About this exercise:
From the line with "Fin m) ℂ)ᵀ D' ∈" onward, reproduce each line of the entries exactly, ending at the last one, and add nothing.

Information shown:

/-! ## Normal-form data assemble a toric witness -/

/-- **Stable normal-form data give a toric witness.**  For `(g, w, e, q)` with `pp = wHC_w^e(g·det_m)`
extremal, `q` fixing the own variables, and the initial spans `J'_k := in_w(Ann_k(g·det_m))` stable
under the clean pattern torus (ST), the Hom-substitutions (SH) and the `q`-conjugate own-trivial part
of `H₀` (SB): along the toric curve `Q_t := q · diag((t+2)^w) · g · det_m` the family
`J_k := {D : qᵀ D ∈ J'_k}` is the Kuratowski limit of the annihilators (crux 3's
`stub_toricLimitIsInitial`), is `H₀(n,m)`-stable (`rawW4_of_cleanStabilities`), and annihilates `pp`
(`initialForm_apolar_topComponent` + `q · pp = pp`). [folklore] -/
theorem snf_witness_of_stableData (n m : ℕ) [NeZero m] (g : GL (Fin m × Fin m) ℂ)
    (w : Fin m × Fin m → ℕ) (e : ℕ) (q : GL (Fin m × Fin m) ℂ)
    (hext : ∀ d ∈ (linSubst (Fin m × Fin m) ℂ (g : Matrix (Fin m × Fin m) (Fin m × Fin m) ℂ)
      (detPoly (Fin m) ℂ)).support, Finsupp.weight w d ≤ e)
    (hrep : paddedPerPoly ℂ n m = weightedHomogeneousComponent w e
      (linSubst (Fin m × Fin m) ℂ (g : Matrix (Fin m × Fin m) (Fin m × Fin m) ℂ) (detPoly (Fin m) ℂ)))
    (hST : ∀ t : Fin m × Fin m → ℂ, (∀ i, t i ≠ 0) →
      (∀ z : Fin m × Fin m, ¬ (((m - n ≤ (z.1 : ℕ) ∧ m - n ≤ (z.2 : ℕ)) ∨ z = (0, 0))) → t z = 1) →
      (∀ i k j l : Fin m, m - n ≤ (i : ℕ) → m - n ≤ (k : ℕ) → m - n ≤ (j : ℕ) → m - n ≤ (l : ℕ) →
        t (i, j) * t (k, l) = t (i, l) * t (k, j)) →
      t (0, 0) ^ (m - n) * ∏ i ∈ Finset.univ.filter (fun i : Fin m => m - n ≤ (i : ℕ)), t (i, i) = 1 →
      ∀ k ≤ m, ∀ D ∈ Submodule.span ℂ {D' : MvPolynomial (Fin m × Fin m) ℂ |
          ∃ E ∈ annihilatorOfDegree
            (linSubst (Fin m × Fin m) ℂ (g : Matrix (Fin m × Fin m) (Fin m × Fin m) ℂ) (detPoly (Fin m) ℂ)) k,
          ∃ ν : ℤ, D' = weightedHomogeneousComponent (fun i => (w i : ℤ)) ν E ∧
            ∀ ν' : ℤ, ν' < ν → weightedHomogeneousComponent (fun i => (w i : ℤ)) ν' E = 0},
        linSubst (Fin m × Fin m) ℂ (Matrix.diagonal t) D ∈
          Submodule.span ℂ {D' : MvPolynomial (Fin m × Fin m) ℂ |
            ∃ E ∈ annihilatorOfDegree
              (linSubst (Fin m × Fin m) ℂ (g : Matrix (Fin m × Fin m) (Fin m × Fin m) ℂ) (detPoly (Fin m) ℂ)) k,
            ∃ ν : ℤ, D' = weightedHomogeneousComponent (fun i => (w i : ℤ)) ν E ∧
              ∀ ν' : ℤ, ν' < ν → weightedHomogeneousComponent (fun i => (w i : ℤ)) ν' E = 0})
    (hSH : ∀ C : Matrix (Fin m × Fin m) (Fin m × Fin m) ℂ,
      (∀ j i : Fin m × Fin m, C j i ≠ 0 →
        ¬ (((m - n ≤ (j.1 : ℕ) ∧ m - n ≤ (j.2 : ℕ)) ∨ j = (0, 0))) ∧
          (((m - n ≤ (i.1 : ℕ) ∧ m - n ≤ (i.2 : ℕ)) ∨ i = (0, 0)))) →
      ∀ k ≤ m, ∀ D ∈ Submodule.span ℂ {D' : MvPolynomial (Fin m × Fin m) ℂ |
          ∃ E ∈ annihilatorOfDegree
            (linSubst (Fin m × Fin m) ℂ (g : Matrix (Fin m × Fin m) (Fin m × Fin m) ℂ) (detPoly (Fin m) ℂ)) k,
          ∃ ν : ℤ, D' = weightedHomogeneousComponent (fun i => (w i : ℤ)) ν E ∧
            ∀ ν' : ℤ, ν' < ν → weightedHomogeneousComponent (fun i => (w i : ℤ)) ν' E = 0},
        linSubst (Fin m × Fin m) ℂ (1 + C) D ∈
          Submodule.span ℂ {D' : MvPolynomial (Fin m × Fin m) ℂ |
            ∃ E ∈ annihilatorOfDegree
              (linSubst (Fin m × Fin m) ℂ (g : Matrix (Fin m × Fin m) (Fin m × Fin m) ℂ) (detPoly (Fin m) ℂ)) k,
            ∃ ν : ℤ, D' = weightedHomogeneousComponent (fun i => (w i : ℤ)) ν E ∧
              ∀ ν' : ℤ, ν' < ν → weightedHomogeneousComponent (fun i => (w i : ℤ)) ν' E = 0})
    (hq1 : ∀ a : Fin m × Fin m, ((m - n ≤ (a.1 : ℕ) ∧ m - n ≤ (a.2 : ℕ)) ∨ a = (0, 0)) →
      ∀ b : Fin m × Fin m, (q : Matrix (Fin m × Fin m) (Fin m × Fin m) ℂ) b a = if b = a then 1 else 0)
    (hSB : ∀ L : Matrix.GeneralLinearGroup (Fin m × Fin m) ℂ,
      let M : Matrix (Fin m × Fin m) (Fin m × Fin m) ℂ := L
      let rk := fun (a : Fin m × Fin m) =>
        (if (m - n ≤ (a.1 : ℕ) ∧ m - n ≤ (a.2 : ℕ)) ∨ a = (0, 0) then 0 else m * m) + ((a.1 : ℕ) * m + (a.2 : ℕ))
      (∀ a : Fin m × Fin m, ((m - n ≤ (a.1 : ℕ) ∧ m - n ≤ (a.2 : ℕ)) ∨ a = (0, 0)) →
        ∀ b : Fin m × Fin m, M b a = if b = a then 1 else 0) →
      (∀ i j : Fin m × Fin m, ¬ (((m - n ≤ (i.1 : ℕ) ∧ m - n ≤ (i.2 : ℕ)) ∨ i = (0, 0))) →
        ¬ (((m - n ≤ (j.1 : ℕ) ∧ m - n ≤ (j.2 : ℕ)) ∨ j = (0, 0))) → M j i ≠ 0 → rk j ≤ rk i) →
      ∀ k ≤ m, ∀ D ∈ Submodule.span ℂ {D' : MvPolynomial (Fin m × Fin m) ℂ |
          ∃ E ∈ annihilatorOfDegree
            (linSubst (Fin m × Fin m) ℂ (g : Matrix (Fin m × Fin m) (Fin m × Fin m) ℂ) (detPoly (Fin m) ℂ)) k,
          ∃ ν : ℤ, D' = weightedHomogeneousComponent (fun i => (w i : ℤ)) ν E ∧
            ∀ ν' : ℤ, ν' < ν → weightedHomogeneousComponent (fun i => (w i : ℤ)) ν' E = 0},
        linSubst (Fin m × Fin m) ℂ (((q⁻¹ : GL (Fin m × Fin m) ℂ) : Matrix (Fin m × Fin m) (Fin m × Fin m) ℂ) *
            (L : Matrix (Fin m × Fin m) (Fin m × Fin m) ℂ) * (q : Matrix (Fin m × Fin m) (Fin m × Fin m) ℂ))ᵀ D ∈
          Submodule.span ℂ {D' : MvPolynomial (Fin m × Fin m) ℂ |
            ∃ E ∈ annihilatorOfDegree
              (linSubst (Fin m × Fin m) ℂ (g : Matrix (Fin m × Fin m) (Fin m × Fin m) ℂ) (detPoly (Fin m) ℂ)) k,
            ∃ ν : ℤ, D' = weightedHomogeneousComponent (fun i => (w i : ℤ)) ν E ∧
              ∀ ν' : ℤ, ν' < ν → weightedHomogeneousComponent (fun i => (w i : ℤ)) ν' E = 0}) :
    let F : MvPolynomial (Fin m × Fin m) ℂ :=
      linSubst (Fin m × Fin m) ℂ (g : Matrix (Fin m × Fin m) (Fin m × Fin m) ℂ) (detPoly (Fin m) ℂ)
    let wz : Fin m × Fin m → ℤ := fun i => (w i : ℤ)
    let J : ℕ → Set (MvPolynomial (Fin m × Fin m) ℂ) := fun k =>
      {D | linSubst (Fin m × Fin m) ℂ (q : Matrix (Fin m × Fin m) (Fin m × Fin m) ℂ)ᵀ D ∈
        Submodule.span ℂ {D' : MvPolynomial (Fin m × Fin m) ℂ |
          ∃ E ∈ annihilatorOfDegree F k, ∃ ν : ℤ, D' = weightedHomogeneousComponent wz ν E ∧
            ∀ ν' : ℤ, ν' < ν → weightedHomogeneousComponent wz ν' E = 0}}
    IsBorderApolarLimit m (fun t : ℕ =>
        linSubst (Fin m × Fin m) ℂ (q : Matrix (Fin m × Fin m) (Fin m × Fin m) ℂ)
          (linSubst (Fin m × Fin m) ℂ (Matrix.diagonal fun i : Fin m × Fin m => ((t : ℂ) + 2) ^ (wz i)) F)) J ∧
    (∀ A : Matrix.GeneralLinearGroup (Fin m × Fin m) ℂ,
      let M : Matrix (Fin m × Fin m) (Fin m × Fin m) ℂ := A
      let rk := fun (a : Fin m × Fin m) =>
        (if (m - n ≤ (a.1 : ℕ) ∧ m - n ≤ (a.2 : ℕ)) ∨ a = (0, 0) then 0 else m * m) + ((a.1 : ℕ) * m + (a.2 : ℕ))
      (∀ i j : Fin m × Fin m, M j i ≠ 0 → rk j ≤ rk i) →
      (∀ i j : Fin m × Fin m, ((m - n ≤ (i.1 : ℕ) ∧ m - n ≤ (i.2 : ℕ)) ∨ i = (0, 0)) → j ≠ i → M j i = 0) →
      (∀ i k j l : Fin m, m - n ≤ (i : ℕ) → m - n ≤ (k : ℕ) → m - n ≤ (j : ℕ) → m - n ≤ (l : ℕ) →
        M (i, j) (i, j) * M (k, l) (k, l) = M (i, l) (i, l) * M (k, j) (k, j)) →
      M (0, 0) (0, 0) ^ (m - n) * ∏ i ∈ Finset.univ.filter (fun i : Fin m => m - n ≤ (i : ℕ)), M (i, i) (i, i) = 1 →
      ∀ k ≤ m, ∀ D ∈ J k, linSubst (Fin m × Fin m) ℂ Mᵀ D ∈ J k) ∧
    (∀ k ≤ m, ∀ D ∈ J k, apolarAction D (paddedPerPoly ℂ n m) = 0) := by
  intro F wz J
  have hlim := BorderApolarityToricFixedPoints.stub_toricLimitIsInitial m q wz F
  have hqunit : IsUnit (q : Matrix (Fin m × Fin m) (Fin m × Fin m) ℂ).det := Matrix.isUnits_det_units q
  -- `q` fixes the padded permanent
  have hqpp : linSubst (Fin m × Fin m) ℂ (q : Matrix (Fin m × Fin m) (Fin m × Fin m) ℂ)
      (paddedPerPoly ℂ n m) = paddedPerPoly ℂ n m :=
    linSubst_paddedPerPoly_eq_self n m _ hq1
  -- every element of the initial span kills `pp`
  have hext' : ∀ d ∈ F.support, Finsupp.weight wz d ≤ (e : ℤ) := fun d hd => by
    show Finsupp.weight (fun i => (w i : ℤ)) d ≤ (e : ℤ)
    rw [BorderApolarityFixedWitnessObstructionQP.weight_natCast_eq]
    exact_mod_cast hext d hd
  have htop : weightedHomogeneousComponent wz (e : ℤ) F = paddedPerPoly ℂ n m := by
    show weightedHomogeneousComponent (fun i => (w i : ℤ)) (e : ℤ) F = _
    rw [snf_weightedHomogeneousComponent_natCast, ← hrep]
  have hspan : ∀ k : ℕ, ∀ D' ∈ Submodule.span ℂ {D' : MvPolynomial (Fin m × Fin m) ℂ |
      ∃ E ∈ annihilatorOfDegree F k, ∃ ν : ℤ, D' = weightedHomogeneousComponent wz ν E ∧
        ∀ ν' : ℤ, ν' < ν → weightedHomogeneousComponent wz ν' E = 0},
      apolarAction D' (paddedPerPoly ℂ n m) = 0 := by
    intro k D' hD'
    induction hD' using Submodule.span_induction with
    | mem x hx =>
      obtain ⟨E, hE, ν, rfl, hmin⟩ := hx
      rw [← htop]
      exact initialForm_apolar_topComponent wz F E (e : ℤ) ν hext' hE.2 hmin
    | zero => exact apolarAction_zero_left _
    | add x y _ _ hx hy => rw [apolarAction_add_left, hx, hy, add_zero]
    | smul a x _ hx => rw [apolarAction_smul_left, hx, smul_zero]
  refine ⟨hlim, ?_, ?_⟩
  · -- W4, reassembled from (ST), (SH), (SB)
    intro A M rk h1 h2 h3 h4 k hk D hD
    have hraw := rawW4_of_cleanStabilities n m q
      (fun k => {D : MvPolynomial (Fin m × Fin m) ℂ | D ∈ Submodule.span ℂ {D' : MvPolynomial (Fin m × Fin m) ℂ |
        ∃ E ∈ annihilatorOfDegree F k, ∃ ν : ℤ, D' = weightedHomogeneousComponent wz ν E ∧
          ∀ ν' : ℤ, ν' < ν → weightedHomogeneousComponent wz ν' E = 0}})
      hq1 hST hSH hSB A h1 h2 h3 h4 k hk _ hD
    have hmat : (q : Matrix (Fin m × Fin m) (Fin m × Fin m) ℂ)ᵀ * Mᵀ =
        (((q⁻¹ : GL (Fin m × Fin m) ℂ) : Matrix (Fin m × Fin m) (Fin m × Fin m) ℂ) *
          M * (q : Matrix (Fin m × Fin m) (Fin m × Fin m) ℂ))ᵀ *
          (q : Matrix (Fin m × Fin m) (Fin m × Fin m) ℂ)ᵀ := by
      rw [← Matrix.transpose_mul, ← Matrix.transpose_mul, ← Matrix.mul_assoc, ← Matrix.mul_assoc,
        Units.mul_inv, Matrix.one_mul]
    have key : linSubst (Fin m × Fin m) ℂ (q : Matrix (Fin m × Fin m) (Fin m × Fin m) ℂ)ᵀ
        (linSubst (Fin m × Fin m) ℂ Mᵀ D) =
        linSubst (Fin m × Fin m) ℂ (((q⁻¹ : GL (Fin m × Fin m) ℂ) : Matrix (Fin m × Fin m) (Fin m × Fin m) ℂ) *
          M * (q : Matrix (Fin m × Fin m) (Fin m × Fin m) ℂ))ᵀ
          (linSubst (Fin m × Fin m) ℂ (q : Matrix (Fin m × Fin m) (Fin m × Fin m) ℂ)ᵀ D) := by
      rw [← AlgHom.comp_apply, ← linSubst_mul, ← AlgHom.comp_apply, ← linSubst_mul, hmat]
    have h2 : linSubst (Fin m × Fin m) ℂ (q : Matrix (Fin m × Fin m) (Fin m × Fin m) ℂ)ᵀ
        (linSubst (Fin m × Fin m) ℂ Mᵀ D) ∈
        Submodule.span ℂ {D' : MvPolynomial (Fin m × Fin m) ℂ |
          ∃ E ∈ annihilatorOfDegree F k, ∃ ν : ℤ, D' = weightedHomogeneousComponent wz ν E ∧
            ∀ ν' : ℤ, ν' < ν → weightedHomogeneousComponent wz ν' E = 0} := by
      rw [key]
      exact hraw
    exact Eq.mpr (Set.mem_setOf_eq (x := linSubst (Fin m × Fin m) ℂ Mᵀ D)
      (p := fun D' : MvPolynomial (Fin m × Fin m) ℂ =>
        linSubst (Fin m × Fin m) ℂ (q : Matrix (Fin m × Fin m) (Fin m × Fin m) ℂ)ᵀ D' ∈
          Submodule.span ℂ {D' : MvPolynomial (Fin m × Fin m) ℂ |
            ∃ E ∈ annihilatorOfDegree F k, ∃ ν : ℤ, D' = weightedHomogeneousComponent wz ν E ∧
              ∀ ν' : ℤ, ν' < ν → weightedHomogeneousComponent wz ν' E = 0})) h2
  · -- W5: `qᵀ D` lies in the initial span, which kills `pp`, and `q` fixes `pp`
    intro k _ D hD
    have h0 : apolarAction (linSubst (Fin m × Fin m) ℂ (q : Matrix (Fin m × Fin m) (Fin m × Fin m) ℂ)ᵀ D)
        (paddedPerPoly ℂ n m) = 0 := hspan k _ hD
    have h1 := (apolarAction_linSubst_eq_zero_iff _ hqunit D (paddedPerPoly ℂ n m)).2 h0
    rw [hqpp] at h1
    exact h1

Finished exercise:
        linSubst (Fin m × Fin m) ℂ (q : Matrix (Fin m × Fin m) (Fin m × Fin m) ℂ)ᵀ D' ∈
          Submodule.span ℂ {D' : MvPolynomial (Fin m × Fin m) ℂ |
            ∃ E ∈ annihilatorOfDegree F k, ∃ ν : ℤ, D' = weightedHomogeneousComponent wz ν E ∧
              ∀ ν' : ℤ, ν' < ν → weightedHomogeneousComponent wz ν' E = 0})) h2
  · -- W5: `qᵀ D` lies in the initial span, which kills `pp`, and `q` fixes `pp`
    intro k _ D hD
    have h0 : apolarAction (linSubst (Fin m × Fin m) ℂ (q : Matrix (Fin m × Fin m) (Fin m × Fin m) ℂ)ᵀ D)
        (paddedPerPoly ℂ n m) = 0 := hspan k _ hD
    have h1 := (apolarAction_linSubst_eq_zero_iff _ hqunit D (paddedPerPoly ℂ n m)).2 h0
    rw [hqpp] at h1
    exact h1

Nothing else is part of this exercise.